*AIM OF THE TASK*
Return each line below holding the string "IsAffineTest".

^^^^

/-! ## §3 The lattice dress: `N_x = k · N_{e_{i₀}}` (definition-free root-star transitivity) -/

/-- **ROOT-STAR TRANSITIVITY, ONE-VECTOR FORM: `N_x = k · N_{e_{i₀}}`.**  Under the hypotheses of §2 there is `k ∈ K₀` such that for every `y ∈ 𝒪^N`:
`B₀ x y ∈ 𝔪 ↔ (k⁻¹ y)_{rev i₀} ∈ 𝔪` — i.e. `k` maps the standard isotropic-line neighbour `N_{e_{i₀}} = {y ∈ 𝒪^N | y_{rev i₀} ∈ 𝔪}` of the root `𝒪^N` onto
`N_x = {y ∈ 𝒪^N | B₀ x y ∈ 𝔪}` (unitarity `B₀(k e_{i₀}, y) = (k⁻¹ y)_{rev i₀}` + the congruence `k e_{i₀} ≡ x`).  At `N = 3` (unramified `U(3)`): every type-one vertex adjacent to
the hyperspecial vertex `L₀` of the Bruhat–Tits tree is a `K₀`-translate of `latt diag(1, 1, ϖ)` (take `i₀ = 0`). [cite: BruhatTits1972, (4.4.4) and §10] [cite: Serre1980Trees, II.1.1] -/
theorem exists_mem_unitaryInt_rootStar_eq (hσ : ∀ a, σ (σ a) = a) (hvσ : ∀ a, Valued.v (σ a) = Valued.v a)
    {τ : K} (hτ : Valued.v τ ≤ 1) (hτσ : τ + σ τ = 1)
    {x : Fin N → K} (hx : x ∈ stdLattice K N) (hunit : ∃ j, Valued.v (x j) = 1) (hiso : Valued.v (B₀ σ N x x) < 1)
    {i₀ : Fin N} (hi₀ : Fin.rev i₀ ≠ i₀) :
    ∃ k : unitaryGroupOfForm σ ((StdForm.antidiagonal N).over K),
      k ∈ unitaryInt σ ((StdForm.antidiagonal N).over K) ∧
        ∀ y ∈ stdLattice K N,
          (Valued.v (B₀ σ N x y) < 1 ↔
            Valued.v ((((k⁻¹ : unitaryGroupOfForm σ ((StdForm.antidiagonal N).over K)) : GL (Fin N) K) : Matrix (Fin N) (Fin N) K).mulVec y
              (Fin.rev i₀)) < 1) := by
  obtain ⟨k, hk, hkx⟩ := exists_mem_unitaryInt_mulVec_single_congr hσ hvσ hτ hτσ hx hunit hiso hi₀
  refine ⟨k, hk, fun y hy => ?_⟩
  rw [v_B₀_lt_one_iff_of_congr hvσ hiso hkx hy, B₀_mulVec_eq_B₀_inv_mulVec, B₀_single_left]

^^^^

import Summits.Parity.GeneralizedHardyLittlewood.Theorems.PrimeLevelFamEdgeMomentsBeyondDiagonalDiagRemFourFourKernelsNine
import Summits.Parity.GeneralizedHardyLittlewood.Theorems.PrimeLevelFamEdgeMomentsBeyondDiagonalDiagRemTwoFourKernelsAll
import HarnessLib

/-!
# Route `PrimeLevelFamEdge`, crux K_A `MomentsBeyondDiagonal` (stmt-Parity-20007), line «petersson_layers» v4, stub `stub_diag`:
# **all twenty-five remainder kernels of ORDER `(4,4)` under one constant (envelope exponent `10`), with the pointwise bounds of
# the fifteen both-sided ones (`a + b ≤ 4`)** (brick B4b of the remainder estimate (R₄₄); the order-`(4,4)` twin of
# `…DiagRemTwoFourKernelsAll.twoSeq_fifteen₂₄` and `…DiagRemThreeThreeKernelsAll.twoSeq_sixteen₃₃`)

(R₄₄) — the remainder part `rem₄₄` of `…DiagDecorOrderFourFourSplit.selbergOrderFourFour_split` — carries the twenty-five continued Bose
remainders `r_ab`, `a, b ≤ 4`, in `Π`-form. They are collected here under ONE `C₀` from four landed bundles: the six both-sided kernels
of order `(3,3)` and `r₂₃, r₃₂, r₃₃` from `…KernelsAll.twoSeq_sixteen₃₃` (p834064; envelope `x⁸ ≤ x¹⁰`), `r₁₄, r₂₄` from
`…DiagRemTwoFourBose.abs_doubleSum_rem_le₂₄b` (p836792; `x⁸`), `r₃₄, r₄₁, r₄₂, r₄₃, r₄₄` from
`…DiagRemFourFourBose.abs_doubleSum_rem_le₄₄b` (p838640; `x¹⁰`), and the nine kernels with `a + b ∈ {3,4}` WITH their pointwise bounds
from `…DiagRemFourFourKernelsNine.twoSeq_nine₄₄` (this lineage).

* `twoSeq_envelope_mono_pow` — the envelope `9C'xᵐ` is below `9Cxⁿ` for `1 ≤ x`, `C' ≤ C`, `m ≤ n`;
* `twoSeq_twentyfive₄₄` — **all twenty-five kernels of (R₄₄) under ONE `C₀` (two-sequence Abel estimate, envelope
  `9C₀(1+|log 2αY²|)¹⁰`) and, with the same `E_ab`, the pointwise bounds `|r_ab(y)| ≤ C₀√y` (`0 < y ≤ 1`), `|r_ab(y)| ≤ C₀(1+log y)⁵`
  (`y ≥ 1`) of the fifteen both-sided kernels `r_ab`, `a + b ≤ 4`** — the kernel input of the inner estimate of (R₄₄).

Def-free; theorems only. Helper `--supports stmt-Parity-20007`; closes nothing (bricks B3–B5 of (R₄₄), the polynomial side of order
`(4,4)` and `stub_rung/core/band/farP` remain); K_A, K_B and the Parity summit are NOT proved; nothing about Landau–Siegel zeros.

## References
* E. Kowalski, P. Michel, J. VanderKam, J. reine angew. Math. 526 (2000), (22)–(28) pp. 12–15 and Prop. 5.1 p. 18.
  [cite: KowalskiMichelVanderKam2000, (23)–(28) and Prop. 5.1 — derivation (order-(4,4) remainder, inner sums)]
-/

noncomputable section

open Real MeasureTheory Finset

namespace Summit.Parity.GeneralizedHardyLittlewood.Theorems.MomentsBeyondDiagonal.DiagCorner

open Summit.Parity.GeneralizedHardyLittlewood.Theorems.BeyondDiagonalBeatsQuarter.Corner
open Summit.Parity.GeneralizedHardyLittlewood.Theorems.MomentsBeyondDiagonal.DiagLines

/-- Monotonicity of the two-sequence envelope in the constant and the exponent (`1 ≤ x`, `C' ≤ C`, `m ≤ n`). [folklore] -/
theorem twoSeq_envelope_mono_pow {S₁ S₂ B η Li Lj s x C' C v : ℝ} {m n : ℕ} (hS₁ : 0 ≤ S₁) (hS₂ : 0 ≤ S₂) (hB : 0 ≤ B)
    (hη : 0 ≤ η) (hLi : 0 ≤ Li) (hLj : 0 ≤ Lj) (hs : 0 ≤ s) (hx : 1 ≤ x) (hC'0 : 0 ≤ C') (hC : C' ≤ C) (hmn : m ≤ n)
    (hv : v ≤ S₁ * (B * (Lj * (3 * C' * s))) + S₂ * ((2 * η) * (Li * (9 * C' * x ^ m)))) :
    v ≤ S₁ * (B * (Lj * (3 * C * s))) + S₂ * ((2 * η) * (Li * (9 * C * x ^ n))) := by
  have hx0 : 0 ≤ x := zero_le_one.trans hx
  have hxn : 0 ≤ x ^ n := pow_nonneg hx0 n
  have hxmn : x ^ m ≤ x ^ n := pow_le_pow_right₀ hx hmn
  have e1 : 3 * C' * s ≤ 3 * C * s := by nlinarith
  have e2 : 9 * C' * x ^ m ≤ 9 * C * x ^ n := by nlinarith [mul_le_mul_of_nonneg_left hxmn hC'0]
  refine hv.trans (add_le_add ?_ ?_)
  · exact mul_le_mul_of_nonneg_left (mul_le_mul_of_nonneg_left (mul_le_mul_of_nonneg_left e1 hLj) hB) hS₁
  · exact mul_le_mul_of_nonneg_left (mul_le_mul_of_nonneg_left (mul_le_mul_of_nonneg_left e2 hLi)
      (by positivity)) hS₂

^^^^

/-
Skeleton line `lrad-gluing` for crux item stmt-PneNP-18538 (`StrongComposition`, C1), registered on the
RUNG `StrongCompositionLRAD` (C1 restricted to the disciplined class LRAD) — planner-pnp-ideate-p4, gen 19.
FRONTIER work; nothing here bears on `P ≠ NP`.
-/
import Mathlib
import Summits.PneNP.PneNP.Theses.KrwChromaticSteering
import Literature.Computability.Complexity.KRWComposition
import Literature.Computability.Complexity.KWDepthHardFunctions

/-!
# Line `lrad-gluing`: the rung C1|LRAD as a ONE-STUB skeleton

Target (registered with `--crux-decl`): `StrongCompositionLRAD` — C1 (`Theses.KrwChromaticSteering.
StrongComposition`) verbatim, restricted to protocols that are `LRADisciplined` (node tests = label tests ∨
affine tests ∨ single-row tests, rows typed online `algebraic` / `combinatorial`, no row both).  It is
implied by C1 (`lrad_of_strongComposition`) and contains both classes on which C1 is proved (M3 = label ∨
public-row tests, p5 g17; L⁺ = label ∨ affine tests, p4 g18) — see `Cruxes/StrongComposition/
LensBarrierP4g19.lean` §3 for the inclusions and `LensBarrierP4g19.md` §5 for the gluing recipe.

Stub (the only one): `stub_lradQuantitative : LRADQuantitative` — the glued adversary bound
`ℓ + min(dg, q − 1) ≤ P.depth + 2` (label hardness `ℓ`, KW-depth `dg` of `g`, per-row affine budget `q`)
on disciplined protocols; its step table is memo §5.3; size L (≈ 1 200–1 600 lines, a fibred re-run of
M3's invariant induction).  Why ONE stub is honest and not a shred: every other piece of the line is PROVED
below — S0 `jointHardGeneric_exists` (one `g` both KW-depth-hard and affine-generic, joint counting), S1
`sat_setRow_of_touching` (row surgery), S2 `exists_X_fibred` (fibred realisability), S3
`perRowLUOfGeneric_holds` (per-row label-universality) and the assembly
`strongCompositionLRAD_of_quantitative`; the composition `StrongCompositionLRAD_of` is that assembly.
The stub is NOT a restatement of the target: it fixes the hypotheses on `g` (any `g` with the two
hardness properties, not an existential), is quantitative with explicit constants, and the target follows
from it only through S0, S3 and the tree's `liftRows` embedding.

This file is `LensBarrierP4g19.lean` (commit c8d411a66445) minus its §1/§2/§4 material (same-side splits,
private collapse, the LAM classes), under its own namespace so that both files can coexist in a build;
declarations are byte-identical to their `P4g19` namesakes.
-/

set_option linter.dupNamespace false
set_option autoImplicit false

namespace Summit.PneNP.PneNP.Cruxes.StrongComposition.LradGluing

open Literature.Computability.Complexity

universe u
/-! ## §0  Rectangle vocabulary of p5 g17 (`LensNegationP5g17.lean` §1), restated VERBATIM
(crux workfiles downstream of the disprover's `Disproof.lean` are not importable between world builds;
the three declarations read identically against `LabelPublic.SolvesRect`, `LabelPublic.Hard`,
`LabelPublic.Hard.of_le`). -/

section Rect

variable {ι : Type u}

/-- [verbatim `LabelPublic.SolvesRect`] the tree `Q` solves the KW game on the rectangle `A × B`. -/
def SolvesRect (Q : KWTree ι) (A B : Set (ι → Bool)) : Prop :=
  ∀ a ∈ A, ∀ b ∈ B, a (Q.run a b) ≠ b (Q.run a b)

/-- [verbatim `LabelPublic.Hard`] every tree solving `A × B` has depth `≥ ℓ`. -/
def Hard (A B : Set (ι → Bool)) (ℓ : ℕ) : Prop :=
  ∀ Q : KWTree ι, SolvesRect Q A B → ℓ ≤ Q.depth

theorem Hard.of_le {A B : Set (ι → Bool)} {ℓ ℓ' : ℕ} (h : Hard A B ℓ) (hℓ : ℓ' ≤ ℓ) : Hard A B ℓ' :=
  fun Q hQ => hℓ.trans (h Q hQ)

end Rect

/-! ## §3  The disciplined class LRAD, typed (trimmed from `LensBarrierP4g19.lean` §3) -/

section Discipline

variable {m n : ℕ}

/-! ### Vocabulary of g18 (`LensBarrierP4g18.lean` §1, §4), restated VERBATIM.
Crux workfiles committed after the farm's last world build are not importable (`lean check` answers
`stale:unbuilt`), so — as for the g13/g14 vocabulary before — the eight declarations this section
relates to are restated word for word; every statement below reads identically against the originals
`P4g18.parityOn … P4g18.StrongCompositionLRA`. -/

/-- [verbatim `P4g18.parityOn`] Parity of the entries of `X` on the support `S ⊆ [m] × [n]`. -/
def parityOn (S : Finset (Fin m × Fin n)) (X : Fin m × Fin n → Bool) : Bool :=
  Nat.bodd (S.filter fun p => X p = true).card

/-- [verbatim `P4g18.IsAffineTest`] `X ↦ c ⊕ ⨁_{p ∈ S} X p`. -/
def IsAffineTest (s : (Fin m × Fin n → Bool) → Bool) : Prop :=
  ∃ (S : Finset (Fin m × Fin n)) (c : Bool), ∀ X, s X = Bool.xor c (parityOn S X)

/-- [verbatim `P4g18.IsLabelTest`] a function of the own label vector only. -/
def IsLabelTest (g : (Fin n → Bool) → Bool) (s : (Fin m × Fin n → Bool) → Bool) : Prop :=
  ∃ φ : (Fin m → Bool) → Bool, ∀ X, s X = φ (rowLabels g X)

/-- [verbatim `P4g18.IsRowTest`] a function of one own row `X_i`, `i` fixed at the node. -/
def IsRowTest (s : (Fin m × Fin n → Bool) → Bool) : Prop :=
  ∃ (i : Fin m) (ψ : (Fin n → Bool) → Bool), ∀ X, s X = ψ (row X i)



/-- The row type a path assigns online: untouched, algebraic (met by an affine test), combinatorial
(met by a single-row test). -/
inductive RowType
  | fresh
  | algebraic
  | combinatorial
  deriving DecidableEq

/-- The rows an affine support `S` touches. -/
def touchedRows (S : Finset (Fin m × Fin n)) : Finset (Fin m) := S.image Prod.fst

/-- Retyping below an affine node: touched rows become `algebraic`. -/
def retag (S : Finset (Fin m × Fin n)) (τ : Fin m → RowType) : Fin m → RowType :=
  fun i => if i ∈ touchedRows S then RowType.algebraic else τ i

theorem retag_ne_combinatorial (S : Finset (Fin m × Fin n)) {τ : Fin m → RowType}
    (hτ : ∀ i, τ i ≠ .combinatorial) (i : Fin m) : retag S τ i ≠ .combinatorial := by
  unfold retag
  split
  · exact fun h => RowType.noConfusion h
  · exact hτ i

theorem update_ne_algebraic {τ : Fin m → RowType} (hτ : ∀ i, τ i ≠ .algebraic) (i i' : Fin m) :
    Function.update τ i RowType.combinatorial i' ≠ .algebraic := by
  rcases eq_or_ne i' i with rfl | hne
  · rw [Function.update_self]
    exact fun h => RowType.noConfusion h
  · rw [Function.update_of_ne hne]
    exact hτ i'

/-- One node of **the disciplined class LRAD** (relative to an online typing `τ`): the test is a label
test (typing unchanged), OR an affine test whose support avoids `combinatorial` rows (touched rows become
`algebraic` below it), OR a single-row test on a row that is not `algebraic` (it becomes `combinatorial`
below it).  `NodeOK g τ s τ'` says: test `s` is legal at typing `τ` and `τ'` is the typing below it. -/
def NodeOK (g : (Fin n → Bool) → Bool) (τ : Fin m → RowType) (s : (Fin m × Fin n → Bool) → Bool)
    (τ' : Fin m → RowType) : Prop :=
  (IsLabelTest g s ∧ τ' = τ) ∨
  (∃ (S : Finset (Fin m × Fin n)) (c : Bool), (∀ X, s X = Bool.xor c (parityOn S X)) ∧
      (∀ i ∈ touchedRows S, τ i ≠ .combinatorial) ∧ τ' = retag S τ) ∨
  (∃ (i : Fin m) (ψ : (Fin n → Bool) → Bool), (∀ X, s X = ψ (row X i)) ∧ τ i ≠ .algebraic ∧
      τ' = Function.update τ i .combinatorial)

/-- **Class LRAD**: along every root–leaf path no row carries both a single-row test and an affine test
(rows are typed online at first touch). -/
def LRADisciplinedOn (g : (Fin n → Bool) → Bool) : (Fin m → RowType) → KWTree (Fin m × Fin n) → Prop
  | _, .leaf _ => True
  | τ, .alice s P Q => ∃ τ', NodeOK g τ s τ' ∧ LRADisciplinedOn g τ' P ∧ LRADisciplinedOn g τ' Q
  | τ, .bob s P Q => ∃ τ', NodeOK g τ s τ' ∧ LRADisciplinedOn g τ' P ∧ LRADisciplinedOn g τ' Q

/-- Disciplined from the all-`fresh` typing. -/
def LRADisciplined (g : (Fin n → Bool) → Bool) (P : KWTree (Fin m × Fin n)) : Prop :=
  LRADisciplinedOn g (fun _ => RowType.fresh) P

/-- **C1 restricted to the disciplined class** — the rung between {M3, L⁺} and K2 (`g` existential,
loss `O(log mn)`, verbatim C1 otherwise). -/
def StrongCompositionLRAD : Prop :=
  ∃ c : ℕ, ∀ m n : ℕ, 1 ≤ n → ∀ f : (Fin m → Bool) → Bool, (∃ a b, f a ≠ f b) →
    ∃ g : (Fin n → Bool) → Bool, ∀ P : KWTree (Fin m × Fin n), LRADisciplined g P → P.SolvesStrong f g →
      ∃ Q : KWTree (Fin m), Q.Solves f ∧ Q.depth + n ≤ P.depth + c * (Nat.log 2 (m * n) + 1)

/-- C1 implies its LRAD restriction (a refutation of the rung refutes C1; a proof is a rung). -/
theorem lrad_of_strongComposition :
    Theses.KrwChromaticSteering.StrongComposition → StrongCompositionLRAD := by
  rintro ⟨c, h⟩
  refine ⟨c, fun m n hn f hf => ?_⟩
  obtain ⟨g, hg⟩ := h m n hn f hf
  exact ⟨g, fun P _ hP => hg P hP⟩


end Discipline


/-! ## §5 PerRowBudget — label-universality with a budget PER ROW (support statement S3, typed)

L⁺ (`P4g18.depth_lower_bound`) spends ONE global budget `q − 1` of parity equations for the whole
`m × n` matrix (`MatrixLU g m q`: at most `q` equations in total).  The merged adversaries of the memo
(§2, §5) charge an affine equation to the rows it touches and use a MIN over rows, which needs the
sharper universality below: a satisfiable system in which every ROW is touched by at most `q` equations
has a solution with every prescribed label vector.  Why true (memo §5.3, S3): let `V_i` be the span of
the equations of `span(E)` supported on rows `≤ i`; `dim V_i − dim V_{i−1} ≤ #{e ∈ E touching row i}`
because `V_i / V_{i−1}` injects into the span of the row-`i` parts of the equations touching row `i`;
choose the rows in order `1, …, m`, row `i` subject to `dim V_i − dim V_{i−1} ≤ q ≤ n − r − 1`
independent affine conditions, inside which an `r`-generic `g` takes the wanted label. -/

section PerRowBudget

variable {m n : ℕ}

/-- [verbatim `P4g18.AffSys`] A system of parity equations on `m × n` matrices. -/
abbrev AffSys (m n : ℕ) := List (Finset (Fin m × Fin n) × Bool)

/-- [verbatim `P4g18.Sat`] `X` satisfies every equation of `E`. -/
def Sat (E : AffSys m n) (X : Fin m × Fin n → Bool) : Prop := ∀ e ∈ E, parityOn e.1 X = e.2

^^^^

*RESULT FOR THIS EXERCISE*
/-- [verbatim `P4g18.IsAffineTest`] `X ↦ c ⊕ ⨁_{p ∈ S} X p`. -/
def IsAffineTest (s : (Fin m × Fin n → Bool) → Bool) : Prop :=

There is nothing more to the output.